A sequencing library consists of a set of DNA fragments for which sequence is to be obtained. Many sequencing platforms cannot sequence the DNA directly, but require the addition of platform specific adapter sequences to the ends to provide anchorage and priming points for the sequencing chemistry reactions. The sequencing reaction is designed so that the primer will anneal immediately upstream of the insert to be sequenced, so the first sequence to be generated is the desired insert sequence, and not the adapter.
In some cases the length of the inserts in the library might be quite short – short enough that in some cases they are shorter than the read length of the sequencing run. Where the read length exceeds the length of the insert then the read will run off the end of the desired sequence and into the adapter on the other end. This will lead to the addition of non-native sequence on the end of some reads in the library. These will appear at various positions within the length of the reads, but will always consist of the same sequence. In the diagram below the red regions of the reads would be read-through adapter.
The addition of artificial adapter sequence on the end of reads in a library will normally cause those reads to fall out of any downstream analysis fairly quickly. The bases in the adapter sequence will generally have high phred scores as there is no reason for the sequence to be of poor quality. They will introduce large numbers of mismatches into any genomic alignments causing affected reads not to map to reference genomes. Assembly with these reads will likewise fail since proper extension will also fail at the point where adapter sequence is reached.
Since the sequence of the adapters used for a given library is known ahead of time, and that sequence is normally not present then it is possible to explicitly screen for that sequence within the library to identify which reads contain adapter and at what distance into the read.

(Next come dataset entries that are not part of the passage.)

import Mathlib
import Summits.NavierStokesRegularity.NavierStokesRegularity.Theses.TautLoopKelvin
import HarnessLib

/-!
# `TautLoopKelvin.Assembly` — the route's assembly (item stmt-NavierStokesRegularity-15251; pure
  logic)

**Statement.** `TautCompressionIntegrable → TautLoopLaw → CirculationFloor →
NavierStokesRegularity`.

PROOF. The route file `Theses/TautLoopKelvin.lean` carries the planner-authored, kernel-checked
deciding theorem `Theses.TautLoopKelvin.closes`, whose hypotheses are exactly the route's items and
whose conclusion is the registered leaf; the assembly item is that implication written as ONE
proposition, so it is closed by applying `closes` to the hypotheses.

HONEST FRAMING: glue between the route's own statements (about HYPOTHETICAL objects); nothing
here bears on the regularity problem itself.
-/

noncomputable section

set_option linter.dupNamespace false

namespace Summit.NavierStokesRegularity.NavierStokesRegularity.Theorems

open Summit.NavierStokesRegularity.NavierStokesRegularity.Theses.TautLoopKelvin in
/-- **Item stmt-NavierStokesRegularity-15251** (`TautLoopKelvin.Assembly`): the route's chain of
items implies its registered leaf, by the route file's deciding theorem `closes`. [this file] -/
theorem tautLoopKelvin_assembly_proof :
    Summit.NavierStokesRegularity.NavierStokesRegularity.Theses.TautLoopKelvin.Assembly := by
  unfold Summit.NavierStokesRegularity.NavierStokesRegularity.Theses.TautLoopKelvin.Assembly
  intro hK1 hLaw hFloor
  exact closes hK1 hLaw hFloor

end Summit.NavierStokesRegularity.NavierStokesRegularity.Theorems

end
import Mathlib
import Summits.NavierStokesRegularity.NavierStokesRegularity.Theorems.SubOnsagerCeilingKPNetRealization
import HarnessLib

/-!
# The four-mode REACH PIPELINE — the measured worst case of the stubs of `ForwardTailCeilingKP` — is a table of `E₂(75)`
# (helper file for the crux `SubOnsagerCeiling.ForwardTailCeilingKP`, stmt-NavierStokesRegularity-27057, `--supports`;
# companion of `Theorems/SubOnsagerCeilingKPNetRealization.lean`)

The numerics of this hand (evidence `REACH-LOOPS-leafhand4-g3.md` on the item; windowed Dormand–Prince integration of the inviscid
front, calibrated on the chain `θ_f(1.10) = 0.6035` and the side loop `0.5836` of hands leafhand-4-g0/4-g2) locate the smallest front
exponent found among non-negative feed/pump networks on FOUR modes at the «reach pipeline»: in-shell pumps `0 → 1 → 2 → 3` (weight `1`),
forward feeds `W = [[.123,.078,0,0],[0,.091,.091,0],[0,0,.027,.121],[1,.121,.135,.067]]` (row `a` feeds column `e` one shell up: every
mode feeds itself and its successor, the last mode returns to mode `0`), scale ratio `b ≈ 1.14`: per-shell peaks decay like `b^{-θ_f n}`
with `θ_f = 0.5537` — margin `0.054` above the kill line `θ = 1/2` of the crux (chain: `0.10`).  This file records, by
`Theorems.kpNet_realization`, that this network IS a table of `E₂(75)`, orthant, with diagonal feeds, these feed and pump matrices and
no differential triads (`kpNet_reachPipelineFour_nonempty`), and that — all four modes being self-fed — the body of `PrimaryGradedAt`
binds EVERY mode of it in every structural grading (`kpNet_reachPipelineFour_allPrimary`).  So both registered stubs assert, BY NAME, a
ν-uniform `θ`-barrier with `θ > 1/2` on all four modes of this network at `ε₀ ≈ 0.14` (inside `stub_primaryGradedSmallRatio`).
HONEST FRAMING: MODEL lattice algebra + a docstring number from heuristic numerics; no stub, crux or summit is proved; nothing here
bears on Navier–Stokes regularity. [cite: Tao2016AveragedNS, §4 (4.2)–(4.3)]
-/

noncomputable section

-- the sub-problem namespace `NavierStokesRegularity.NavierStokesRegularity` is the tree's layout (D-0017)
set_option linter.dupNamespace false

namespace Summit.NavierStokesRegularity.NavierStokesRegularity.Theorems

open Literature.Analysis.FluidPDE.TaoCascade

/-- **The four-mode reach pipeline exists inside the crux's hypotheses**: there is a table of `E₂(75)`, orthant, with diagonal feeds,
whose feed matrix is `W = [[123,78,0,0],[0,91,91,0],[0,0,27,121],[1000,121,135,67]]/1000` and whose pump matrix is the shift
`0 → 1 → 2 → 3` with unit weights, without differential triads (measured front exponent `θ_f = 0.5537` at `b ≈ 1.14`). [this file] -/
theorem kpNet_reachPipelineFour_nonempty :
    ∃ α : Fin 4 → Fin 4 → Fin 4 → ℤ × ℤ × ℤ → ℝ,
    Literature.Analysis.FluidPDE.TaoCascade.InTableClass 75 α ∧
    (∀ (Y : Fin 4 → ℤ → ℝ → ℝ) (τ : ℝ), (∀ (j : Fin 4) (k : ℤ), 1 ≤ k → 0 ≤ Y j k τ) →
      ∀ δ : ℝ, 0 < δ → ∀ (i : Fin 4) (n : ℤ), 1 ≤ n → Y i n τ = 0 → 0 ≤ quadTerm δ α Y i n τ) ∧
    (∀ a b i : Fin 4, a ≠ b → α a b i (0, 0, 1) = 0) ∧
    (∀ a e : Fin 4, α a a e (0, 0, 1) =
      (![![(123 : ℝ) / 1000, 78 / 1000, 0, 0], ![0, 91 / 1000, 91 / 1000, 0], ![0, 0, 27 / 1000, 121 / 1000],
        ![1, 121 / 1000, 135 / 1000, 67 / 1000]] : Fin 4 → Fin 4 → ℝ) a e) ∧
    (∀ a d : Fin 4, a ≠ d → α a a d (0, 0, 0) =
      (![![(0 : ℝ), 1, 0, 0], ![0, 0, 1, 0], ![0, 0, 0, 1], ![0, 0, 0, 0]] : Fin 4 → Fin 4 → ℝ) a d) ∧
    (∀ a b c : Fin 4, a ≠ b → a ≠ c → b ≠ c → α a b c (0, 0, 0) = 0) := by
  refine kpNet_realization (R := 75) (by norm_num) _ _ ?_ ?_ ?_ ?_ ?_ ?_ ?_
  · intro a e; fin_cases a <;> fin_cases e <;> simp <;> norm_num
  · intro a e; fin_cases a <;> fin_cases e <;> simp <;> norm_num
  · intro a e; fin_cases a <;> fin_cases e <;> simp <;> norm_num
  · intro a d; fin_cases a <;> fin_cases d <;> simp
  · intro a d; fin_cases a <;> fin_cases d <;> simp
  · intro a d; fin_cases a <;> fin_cases d <;> simp <;> norm_num
  · intro a; fin_cases a <;> simp

/-- **Every mode of the reach pipeline is primary in every structural grading** (all four modes are self-fed; `kpNet_selfFeed_primary`),
so the body of `PrimaryGradedAt R ε₀ α` for this table bounds `(1+ε₀)^{2θk}·½x_{i,k}(t)²` for EVERY `i`. [this file] -/
theorem kpNet_reachPipelineFour_allPrimary {α : Fin 4 → Fin 4 → Fin 4 → ℤ × ℤ × ℤ → ℝ}
    (hW : ∀ a e : Fin 4, α a a e (0, 0, 1) =
      (![![(123 : ℝ) / 1000, 78 / 1000, 0, 0], ![0, 91 / 1000, 91 / 1000, 0], ![0, 0, 27 / 1000, 121 / 1000],
        ![1, 121 / 1000, 135 / 1000, 67 / 1000]] : Fin 4 → Fin 4 → ℝ) a e)
    (lev : Fin 4 → ℕ)
    (hstruct : ∀ a, lev a ≠ 0 → (∃ e, α a a e (0, 0, 1) ≠ 0) →
      (∀ j, α j j a (0, 0, 1) ≠ 0 → lev j < lev a ∧ (lev j = 0 ∨ ∃ e', α j j e' (0, 0, 1) ≠ 0)) ∧
      (∀ i₁ i₂, i₁ ≠ a → i₂ ≠ a → α i₁ i₂ a (0, 0, 0) ≠ 0 →
        (lev i₁ < lev a ∧ (lev i₁ = 0 ∨ ∃ e', α i₁ i₁ e' (0, 0, 1) ≠ 0)) ∧
        (lev i₂ < lev a ∧ (lev i₂ = 0 ∨ ∃ e', α i₂ i₂ e' (0, 0, 1) ≠ 0))) ∧
      (∃ e, α a a e (0, 0, 1) ≠ 0 ∧
        (∀ j, α e e j (0, 0, 1) ≠ 0 → lev j < lev a ∧ (lev j = 0 ∨ ∃ e', α j j e' (0, 0, 1) ≠ 0)) ∧
        (∀ j, j ≠ e → α e e j (0, 0, 0) ≠ 0 →
          lev j < lev a ∧ (lev j = 0 ∨ ∃ e', α j j e' (0, 0, 1) ≠ 0)))) :
    ∀ i : Fin 4, lev i = 0 := by
  intro i
  refine kpNet_selfFeed_primary lev hstruct ?_
  rw [hW]
  fin_cases i <;> simp

end Summit.NavierStokesRegularity.NavierStokesRegularity.Theorems

end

Since the number of different adapters used by the major platforms is relatively small it is even possible to screen for all of the normal adapter sequences as a matter of course. This will both check for the presence of adapters in the library and also confirm that it is the expected adapter which has been found.
Adapter trimming is the standard approach to removing adapter sequence from sequencing libraries. In this process a search is performed for the adapter sequence within each read, and the read is truncated to the point where the adapter is found to start. This kind of trimming is easy when there is a substantial amount of adapter present since there is only a low likelihood that this could be native sequence. It becomes more difficult where the added length of adapter is relatively short (only a few bases) since small numbers of bases consistent with being adapter could easily be present on the end of a native sequence. There are a few options in these cases:
- Aggressive adapter trimming – you can choose to remove even the shortest amounts of adapter from the end of all reads. This should provide fairly complete removal of adapter sequence, but will also trim back native sequence where the end of the read coincidentally looks like short amounts of adapter. This kind of aggressive trimming may be preferred where small amounts of adapter could have a deleterious effect on downstream analysis, such as for SNP detection or for detection of methylation in bisulphite sequencing. This kind of trimming will also introduce a sequence bias into the end of libraries which can trigger warnings in other QC. For example if the first base of an adapter is a T then no full length sequence will be allowed to end with a T since this could represent a 1bp adapter read-through so you should see a complete depletion of T in the last base of the full read length.
- Limited adapter trimming – you can set a threshold for the amount of adapter which must be present before being trimmed. Requiring the presence of several bases of adapter which continue to the end of the read will reduce the amount of over-trimming you perform, but will mean that some short adapter regions will remain in the library. If the nature of the library is such that the mismatches from these short adapter stretches could be significant then you might want to use a more aggressive trimming strategy.
- If you have performed paired end sequencing then you can use the information from the other end of the pair to decide on the exact position of the adapter. If you sequence long enough to read right through the insert in read 1, then you would read past the point where read 2 would start from (but on the opposite strand). In these cases you can actually align reads 1 and 2 and this will allow you to determine the exact extent of the true insert, which will run from the start of read 1 to the start of read 2.
The only way to prevent adapter read through would be to either make the inserts longer, or to reduce the length of the sequencing reads performed. On many platforms there is a practical limit to how long insert sequences can be, and in many cases short inserts reflect underlying biology, so the need for adapter removal may well be around for the foreseeable future.
The presence of read through adapters can be screened for with FastQC. There are many trimming programs available which all operate in roughly similar ways. We use (and wrote) trim galore which is designed to automatically detect the correct adapter to trim by looking into the data. It itself is a wrapper around the cutadapt program which does the actual trimming.
The detection and removal of unknown adapters in paired end data can be performed with skewer.